REQUIRED WORK.
Using the data that follows, return exactly the lines from the one that contains "refine ofSup_sz_le _ hS0 fun x hx => ?_" through the one that contains "(mul_le_mul (h1 y", ends included.

DATA SUPPLIED.
┌────────

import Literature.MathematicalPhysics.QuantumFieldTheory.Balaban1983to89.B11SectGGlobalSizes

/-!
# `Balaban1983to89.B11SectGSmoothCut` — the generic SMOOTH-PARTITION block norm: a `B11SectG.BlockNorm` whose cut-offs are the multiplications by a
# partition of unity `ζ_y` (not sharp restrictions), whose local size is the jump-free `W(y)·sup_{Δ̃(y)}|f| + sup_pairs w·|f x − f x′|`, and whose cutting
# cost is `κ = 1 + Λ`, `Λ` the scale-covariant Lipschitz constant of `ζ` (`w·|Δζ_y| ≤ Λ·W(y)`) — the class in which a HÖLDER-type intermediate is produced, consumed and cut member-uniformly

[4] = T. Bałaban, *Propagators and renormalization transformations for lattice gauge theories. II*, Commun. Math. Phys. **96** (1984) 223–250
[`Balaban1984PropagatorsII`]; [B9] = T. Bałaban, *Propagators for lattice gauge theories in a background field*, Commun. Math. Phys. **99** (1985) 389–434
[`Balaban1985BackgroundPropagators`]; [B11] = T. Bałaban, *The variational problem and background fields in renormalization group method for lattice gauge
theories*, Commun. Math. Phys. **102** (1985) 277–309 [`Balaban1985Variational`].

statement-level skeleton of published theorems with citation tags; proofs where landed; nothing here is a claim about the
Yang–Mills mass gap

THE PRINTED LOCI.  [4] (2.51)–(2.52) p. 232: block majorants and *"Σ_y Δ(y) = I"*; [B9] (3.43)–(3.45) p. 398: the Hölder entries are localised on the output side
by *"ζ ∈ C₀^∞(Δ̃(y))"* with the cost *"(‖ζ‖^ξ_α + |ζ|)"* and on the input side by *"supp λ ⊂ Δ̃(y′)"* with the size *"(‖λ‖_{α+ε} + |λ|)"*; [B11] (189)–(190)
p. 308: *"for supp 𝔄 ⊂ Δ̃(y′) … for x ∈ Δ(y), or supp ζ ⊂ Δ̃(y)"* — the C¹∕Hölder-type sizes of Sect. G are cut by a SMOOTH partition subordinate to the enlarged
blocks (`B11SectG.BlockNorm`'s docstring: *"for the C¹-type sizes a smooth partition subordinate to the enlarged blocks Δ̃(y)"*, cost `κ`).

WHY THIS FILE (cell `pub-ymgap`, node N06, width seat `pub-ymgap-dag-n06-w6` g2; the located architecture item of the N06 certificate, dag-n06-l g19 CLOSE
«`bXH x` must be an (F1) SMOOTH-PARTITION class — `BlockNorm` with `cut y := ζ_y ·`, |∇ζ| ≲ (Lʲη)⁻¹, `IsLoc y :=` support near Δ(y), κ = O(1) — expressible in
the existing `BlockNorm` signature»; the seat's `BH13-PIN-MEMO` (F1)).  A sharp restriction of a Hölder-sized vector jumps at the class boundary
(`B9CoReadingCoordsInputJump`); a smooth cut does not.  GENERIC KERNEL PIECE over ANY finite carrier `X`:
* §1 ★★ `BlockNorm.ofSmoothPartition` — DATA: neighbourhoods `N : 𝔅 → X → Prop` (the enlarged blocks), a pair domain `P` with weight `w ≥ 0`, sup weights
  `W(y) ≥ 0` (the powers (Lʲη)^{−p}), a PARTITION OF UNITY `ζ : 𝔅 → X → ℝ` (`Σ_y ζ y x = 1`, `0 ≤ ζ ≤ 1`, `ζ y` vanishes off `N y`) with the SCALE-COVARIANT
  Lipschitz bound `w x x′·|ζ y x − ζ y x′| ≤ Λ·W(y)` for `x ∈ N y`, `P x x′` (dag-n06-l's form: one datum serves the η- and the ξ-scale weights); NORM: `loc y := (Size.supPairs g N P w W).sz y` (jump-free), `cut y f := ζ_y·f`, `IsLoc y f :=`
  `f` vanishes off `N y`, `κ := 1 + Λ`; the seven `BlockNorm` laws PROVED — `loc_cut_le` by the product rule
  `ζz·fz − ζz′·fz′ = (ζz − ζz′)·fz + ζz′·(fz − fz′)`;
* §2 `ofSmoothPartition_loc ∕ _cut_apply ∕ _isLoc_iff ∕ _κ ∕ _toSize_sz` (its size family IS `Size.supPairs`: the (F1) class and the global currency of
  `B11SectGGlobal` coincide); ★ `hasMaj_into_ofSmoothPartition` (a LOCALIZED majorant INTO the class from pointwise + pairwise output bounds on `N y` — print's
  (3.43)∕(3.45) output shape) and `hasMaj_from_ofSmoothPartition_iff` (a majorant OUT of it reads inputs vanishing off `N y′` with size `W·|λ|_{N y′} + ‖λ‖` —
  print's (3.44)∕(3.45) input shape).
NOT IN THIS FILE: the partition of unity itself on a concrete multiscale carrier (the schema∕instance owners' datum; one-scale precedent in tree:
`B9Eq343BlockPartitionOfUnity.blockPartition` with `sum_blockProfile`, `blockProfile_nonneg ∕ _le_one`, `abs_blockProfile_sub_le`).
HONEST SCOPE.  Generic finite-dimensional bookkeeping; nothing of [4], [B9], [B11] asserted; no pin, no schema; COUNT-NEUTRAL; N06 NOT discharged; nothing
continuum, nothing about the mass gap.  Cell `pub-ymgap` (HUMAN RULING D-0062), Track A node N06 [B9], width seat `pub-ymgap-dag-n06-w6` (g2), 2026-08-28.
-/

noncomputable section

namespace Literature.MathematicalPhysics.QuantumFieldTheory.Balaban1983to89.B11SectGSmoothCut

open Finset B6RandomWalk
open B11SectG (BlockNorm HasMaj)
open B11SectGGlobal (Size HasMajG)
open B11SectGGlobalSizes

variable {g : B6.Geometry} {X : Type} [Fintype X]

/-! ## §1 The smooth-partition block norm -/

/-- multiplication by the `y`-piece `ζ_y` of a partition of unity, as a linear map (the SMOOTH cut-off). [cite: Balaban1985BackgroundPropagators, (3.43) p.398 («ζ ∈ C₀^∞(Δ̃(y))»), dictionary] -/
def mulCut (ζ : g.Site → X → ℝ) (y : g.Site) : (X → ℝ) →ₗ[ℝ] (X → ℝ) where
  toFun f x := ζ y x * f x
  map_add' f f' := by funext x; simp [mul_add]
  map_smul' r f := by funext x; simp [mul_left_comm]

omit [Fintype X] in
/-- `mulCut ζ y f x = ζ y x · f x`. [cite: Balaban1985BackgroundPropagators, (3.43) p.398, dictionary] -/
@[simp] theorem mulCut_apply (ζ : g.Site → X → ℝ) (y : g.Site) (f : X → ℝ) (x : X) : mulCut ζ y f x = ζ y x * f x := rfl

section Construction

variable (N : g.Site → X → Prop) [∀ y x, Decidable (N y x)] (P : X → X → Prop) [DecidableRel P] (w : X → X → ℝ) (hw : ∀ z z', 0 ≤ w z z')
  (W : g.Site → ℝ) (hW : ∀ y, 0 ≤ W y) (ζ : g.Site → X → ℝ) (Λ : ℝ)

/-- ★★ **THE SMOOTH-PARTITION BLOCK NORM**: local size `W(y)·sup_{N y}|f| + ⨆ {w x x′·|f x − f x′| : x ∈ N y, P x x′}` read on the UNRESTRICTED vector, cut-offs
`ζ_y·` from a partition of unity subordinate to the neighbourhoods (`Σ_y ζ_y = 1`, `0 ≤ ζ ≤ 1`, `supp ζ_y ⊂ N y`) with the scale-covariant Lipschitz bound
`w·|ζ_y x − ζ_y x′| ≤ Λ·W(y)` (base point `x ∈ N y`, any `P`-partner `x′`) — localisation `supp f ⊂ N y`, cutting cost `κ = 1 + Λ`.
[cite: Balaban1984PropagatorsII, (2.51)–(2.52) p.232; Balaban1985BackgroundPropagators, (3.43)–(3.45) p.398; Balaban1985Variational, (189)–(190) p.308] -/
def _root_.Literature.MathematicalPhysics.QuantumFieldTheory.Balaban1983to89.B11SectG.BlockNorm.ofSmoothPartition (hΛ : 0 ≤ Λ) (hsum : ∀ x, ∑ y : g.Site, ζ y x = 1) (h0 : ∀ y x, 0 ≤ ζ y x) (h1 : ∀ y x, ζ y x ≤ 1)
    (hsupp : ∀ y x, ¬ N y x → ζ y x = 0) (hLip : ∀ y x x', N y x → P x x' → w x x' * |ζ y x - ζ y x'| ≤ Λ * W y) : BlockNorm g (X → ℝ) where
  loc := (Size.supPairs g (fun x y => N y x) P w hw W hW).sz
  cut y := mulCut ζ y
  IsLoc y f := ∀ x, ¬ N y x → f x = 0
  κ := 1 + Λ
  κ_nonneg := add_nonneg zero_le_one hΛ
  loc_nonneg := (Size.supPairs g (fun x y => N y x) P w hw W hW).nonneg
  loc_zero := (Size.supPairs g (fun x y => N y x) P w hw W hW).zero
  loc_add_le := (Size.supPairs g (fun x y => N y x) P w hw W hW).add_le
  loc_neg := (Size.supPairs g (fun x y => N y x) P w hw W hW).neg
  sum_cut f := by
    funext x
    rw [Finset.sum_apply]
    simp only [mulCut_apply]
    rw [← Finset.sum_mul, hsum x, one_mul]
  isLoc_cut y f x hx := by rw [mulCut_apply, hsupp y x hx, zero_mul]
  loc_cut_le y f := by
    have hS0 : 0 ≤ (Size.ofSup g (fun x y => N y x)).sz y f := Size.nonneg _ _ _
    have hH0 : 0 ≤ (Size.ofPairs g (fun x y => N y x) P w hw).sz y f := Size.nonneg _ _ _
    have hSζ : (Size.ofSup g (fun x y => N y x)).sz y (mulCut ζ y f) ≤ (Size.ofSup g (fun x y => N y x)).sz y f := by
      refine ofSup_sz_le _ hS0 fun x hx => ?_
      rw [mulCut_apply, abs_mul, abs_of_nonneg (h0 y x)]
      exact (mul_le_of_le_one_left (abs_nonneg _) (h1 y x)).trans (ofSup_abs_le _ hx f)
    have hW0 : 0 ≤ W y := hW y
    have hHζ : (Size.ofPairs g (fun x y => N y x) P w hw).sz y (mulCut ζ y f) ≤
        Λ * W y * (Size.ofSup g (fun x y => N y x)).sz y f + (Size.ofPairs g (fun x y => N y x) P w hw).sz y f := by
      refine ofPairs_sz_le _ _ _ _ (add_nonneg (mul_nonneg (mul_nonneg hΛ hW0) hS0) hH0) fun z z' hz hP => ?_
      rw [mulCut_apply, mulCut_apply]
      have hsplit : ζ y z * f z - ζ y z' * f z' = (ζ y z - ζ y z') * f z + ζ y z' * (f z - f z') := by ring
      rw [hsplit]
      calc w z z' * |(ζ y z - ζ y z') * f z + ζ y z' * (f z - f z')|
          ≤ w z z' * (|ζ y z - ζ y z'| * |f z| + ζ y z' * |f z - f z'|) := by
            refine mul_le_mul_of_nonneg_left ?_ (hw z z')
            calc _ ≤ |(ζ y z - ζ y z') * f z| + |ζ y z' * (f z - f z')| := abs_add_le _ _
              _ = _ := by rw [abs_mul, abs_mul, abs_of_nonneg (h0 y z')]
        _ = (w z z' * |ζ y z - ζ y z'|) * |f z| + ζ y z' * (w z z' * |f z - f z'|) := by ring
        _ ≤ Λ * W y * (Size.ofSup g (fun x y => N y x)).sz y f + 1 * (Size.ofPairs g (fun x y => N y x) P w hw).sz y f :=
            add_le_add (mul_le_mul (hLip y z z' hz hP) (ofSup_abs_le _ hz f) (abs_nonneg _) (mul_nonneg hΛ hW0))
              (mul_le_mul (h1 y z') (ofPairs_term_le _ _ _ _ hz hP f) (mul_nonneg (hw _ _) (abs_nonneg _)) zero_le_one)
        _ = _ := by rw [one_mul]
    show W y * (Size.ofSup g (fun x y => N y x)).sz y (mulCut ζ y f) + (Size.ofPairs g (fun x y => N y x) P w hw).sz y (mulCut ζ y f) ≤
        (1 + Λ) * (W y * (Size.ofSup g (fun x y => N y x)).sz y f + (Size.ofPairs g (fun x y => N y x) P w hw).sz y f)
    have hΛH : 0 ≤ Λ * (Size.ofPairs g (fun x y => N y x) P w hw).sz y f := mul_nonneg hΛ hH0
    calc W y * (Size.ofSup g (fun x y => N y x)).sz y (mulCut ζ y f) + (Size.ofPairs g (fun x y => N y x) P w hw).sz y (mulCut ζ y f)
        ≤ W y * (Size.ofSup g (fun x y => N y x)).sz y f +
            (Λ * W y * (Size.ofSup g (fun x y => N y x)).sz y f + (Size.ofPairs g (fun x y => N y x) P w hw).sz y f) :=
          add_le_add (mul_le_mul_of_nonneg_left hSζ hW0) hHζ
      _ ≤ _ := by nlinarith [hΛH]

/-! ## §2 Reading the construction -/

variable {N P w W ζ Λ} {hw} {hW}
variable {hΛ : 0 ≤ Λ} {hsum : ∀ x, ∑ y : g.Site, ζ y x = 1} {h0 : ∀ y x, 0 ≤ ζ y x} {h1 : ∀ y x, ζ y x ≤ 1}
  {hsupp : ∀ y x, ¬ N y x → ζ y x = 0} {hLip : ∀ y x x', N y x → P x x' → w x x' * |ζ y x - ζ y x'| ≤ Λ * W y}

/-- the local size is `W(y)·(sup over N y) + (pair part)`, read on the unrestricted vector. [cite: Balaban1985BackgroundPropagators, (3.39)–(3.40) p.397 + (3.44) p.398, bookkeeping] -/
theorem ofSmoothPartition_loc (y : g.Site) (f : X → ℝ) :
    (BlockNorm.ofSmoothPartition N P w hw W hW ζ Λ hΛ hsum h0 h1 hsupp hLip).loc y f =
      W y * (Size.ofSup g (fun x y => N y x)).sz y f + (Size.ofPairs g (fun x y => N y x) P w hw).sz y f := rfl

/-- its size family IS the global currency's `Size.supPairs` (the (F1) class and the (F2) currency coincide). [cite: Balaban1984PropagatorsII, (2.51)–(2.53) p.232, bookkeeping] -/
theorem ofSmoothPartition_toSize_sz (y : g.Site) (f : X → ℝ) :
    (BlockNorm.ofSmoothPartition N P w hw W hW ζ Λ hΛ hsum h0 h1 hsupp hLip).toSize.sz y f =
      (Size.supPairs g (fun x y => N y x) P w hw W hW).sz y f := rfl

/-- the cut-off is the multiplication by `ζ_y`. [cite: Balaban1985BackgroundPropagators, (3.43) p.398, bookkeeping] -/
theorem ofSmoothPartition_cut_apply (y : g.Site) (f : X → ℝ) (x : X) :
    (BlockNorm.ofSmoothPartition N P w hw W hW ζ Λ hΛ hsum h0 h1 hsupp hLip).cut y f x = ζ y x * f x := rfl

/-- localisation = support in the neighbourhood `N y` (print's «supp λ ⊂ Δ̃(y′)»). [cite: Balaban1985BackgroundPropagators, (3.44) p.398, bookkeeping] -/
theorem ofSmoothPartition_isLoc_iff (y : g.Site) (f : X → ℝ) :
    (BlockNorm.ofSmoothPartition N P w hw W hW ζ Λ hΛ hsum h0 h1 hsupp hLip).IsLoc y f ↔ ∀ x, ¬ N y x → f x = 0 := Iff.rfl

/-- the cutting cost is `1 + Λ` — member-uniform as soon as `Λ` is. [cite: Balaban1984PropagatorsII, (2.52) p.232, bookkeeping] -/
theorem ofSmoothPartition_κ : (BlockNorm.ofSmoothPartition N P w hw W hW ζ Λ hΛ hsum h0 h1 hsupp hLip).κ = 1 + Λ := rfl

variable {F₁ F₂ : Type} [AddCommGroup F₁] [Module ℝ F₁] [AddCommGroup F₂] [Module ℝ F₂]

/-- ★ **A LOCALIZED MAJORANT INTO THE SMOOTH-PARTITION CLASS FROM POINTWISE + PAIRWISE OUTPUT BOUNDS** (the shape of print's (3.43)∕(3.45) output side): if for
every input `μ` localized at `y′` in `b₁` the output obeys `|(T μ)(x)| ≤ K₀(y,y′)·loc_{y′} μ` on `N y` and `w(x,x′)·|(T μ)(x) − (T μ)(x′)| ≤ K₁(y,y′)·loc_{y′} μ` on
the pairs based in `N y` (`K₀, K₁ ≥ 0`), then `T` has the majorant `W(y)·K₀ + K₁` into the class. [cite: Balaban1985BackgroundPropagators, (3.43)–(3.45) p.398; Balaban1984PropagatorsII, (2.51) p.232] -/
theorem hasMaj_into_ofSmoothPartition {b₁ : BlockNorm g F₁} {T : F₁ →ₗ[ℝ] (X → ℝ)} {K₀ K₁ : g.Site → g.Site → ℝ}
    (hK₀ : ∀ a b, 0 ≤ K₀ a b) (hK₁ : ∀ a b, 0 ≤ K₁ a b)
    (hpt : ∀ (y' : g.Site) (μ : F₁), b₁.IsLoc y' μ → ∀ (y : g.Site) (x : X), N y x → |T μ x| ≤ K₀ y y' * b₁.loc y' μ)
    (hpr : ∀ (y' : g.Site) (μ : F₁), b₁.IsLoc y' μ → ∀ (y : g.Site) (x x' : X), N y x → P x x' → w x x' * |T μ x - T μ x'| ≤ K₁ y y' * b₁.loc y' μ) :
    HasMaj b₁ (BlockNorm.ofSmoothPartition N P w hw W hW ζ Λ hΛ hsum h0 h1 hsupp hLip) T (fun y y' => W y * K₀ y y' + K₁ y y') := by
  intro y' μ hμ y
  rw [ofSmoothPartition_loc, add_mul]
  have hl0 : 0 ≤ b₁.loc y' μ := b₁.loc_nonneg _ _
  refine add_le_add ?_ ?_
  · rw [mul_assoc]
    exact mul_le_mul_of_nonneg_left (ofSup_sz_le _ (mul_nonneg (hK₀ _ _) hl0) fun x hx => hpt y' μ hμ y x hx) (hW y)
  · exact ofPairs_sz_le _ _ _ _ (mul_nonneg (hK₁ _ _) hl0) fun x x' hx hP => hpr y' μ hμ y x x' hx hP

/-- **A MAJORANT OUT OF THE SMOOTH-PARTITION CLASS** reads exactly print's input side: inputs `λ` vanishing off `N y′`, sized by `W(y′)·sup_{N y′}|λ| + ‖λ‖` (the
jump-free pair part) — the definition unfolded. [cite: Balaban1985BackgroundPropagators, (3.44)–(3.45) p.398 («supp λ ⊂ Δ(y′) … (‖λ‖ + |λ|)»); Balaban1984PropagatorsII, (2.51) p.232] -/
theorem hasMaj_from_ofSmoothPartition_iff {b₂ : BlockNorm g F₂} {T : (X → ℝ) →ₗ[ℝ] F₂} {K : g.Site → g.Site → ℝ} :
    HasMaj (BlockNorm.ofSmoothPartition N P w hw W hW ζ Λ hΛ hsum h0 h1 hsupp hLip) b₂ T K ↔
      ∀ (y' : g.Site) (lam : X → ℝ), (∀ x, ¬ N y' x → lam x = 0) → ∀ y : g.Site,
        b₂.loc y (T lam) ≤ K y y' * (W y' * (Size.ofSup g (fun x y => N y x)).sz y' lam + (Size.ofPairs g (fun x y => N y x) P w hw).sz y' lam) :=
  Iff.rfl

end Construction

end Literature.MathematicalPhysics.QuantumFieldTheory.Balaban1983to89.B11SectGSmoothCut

└────────

OUTPUT FOR THIS TASK.
      refine ofSup_sz_le _ hS0 fun x hx => ?_
      rw [mulCut_apply, abs_mul, abs_of_nonneg (h0 y x)]
      exact (mul_le_of_le_one_left (abs_nonneg _) (h1 y x)).trans (ofSup_abs_le _ hx f)
    have hW0 : 0 ≤ W y := hW y
    have hHζ : (Size.ofPairs g (fun x y => N y x) P w hw).sz y (mulCut ζ y f) ≤
        Λ * W y * (Size.ofSup g (fun x y => N y x)).sz y f + (Size.ofPairs g (fun x y => N y x) P w hw).sz y f := by
      refine ofPairs_sz_le _ _ _ _ (add_nonneg (mul_nonneg (mul_nonneg hΛ hW0) hS0) hH0) fun z z' hz hP => ?_
      rw [mulCut_apply, mulCut_apply]
      have hsplit : ζ y z * f z - ζ y z' * f z' = (ζ y z - ζ y z') * f z + ζ y z' * (f z - f z') := by ring
      rw [hsplit]
      calc w z z' * |(ζ y z - ζ y z') * f z + ζ y z' * (f z - f z')|
          ≤ w z z' * (|ζ y z - ζ y z'| * |f z| + ζ y z' * |f z - f z'|) := by
            refine mul_le_mul_of_nonneg_left ?_ (hw z z')
            calc _ ≤ |(ζ y z - ζ y z') * f z| + |ζ y z' * (f z - f z')| := abs_add_le _ _
              _ = _ := by rw [abs_mul, abs_mul, abs_of_nonneg (h0 y z')]
        _ = (w z z' * |ζ y z - ζ y z'|) * |f z| + ζ y z' * (w z z' * |f z - f z'|) := by ring
        _ ≤ Λ * W y * (Size.ofSup g (fun x y => N y x)).sz y f + 1 * (Size.ofPairs g (fun x y => N y x) P w hw).sz y f :=
            add_le_add (mul_le_mul (hLip y z z' hz hP) (ofSup_abs_le _ hz f) (abs_nonneg _) (mul_nonneg hΛ hW0))
              (mul_le_mul (h1 y z') (ofPairs_term_le _ _ _ _ hz hP f) (mul_nonneg (hw _ _) (abs_nonneg _)) zero_le_one)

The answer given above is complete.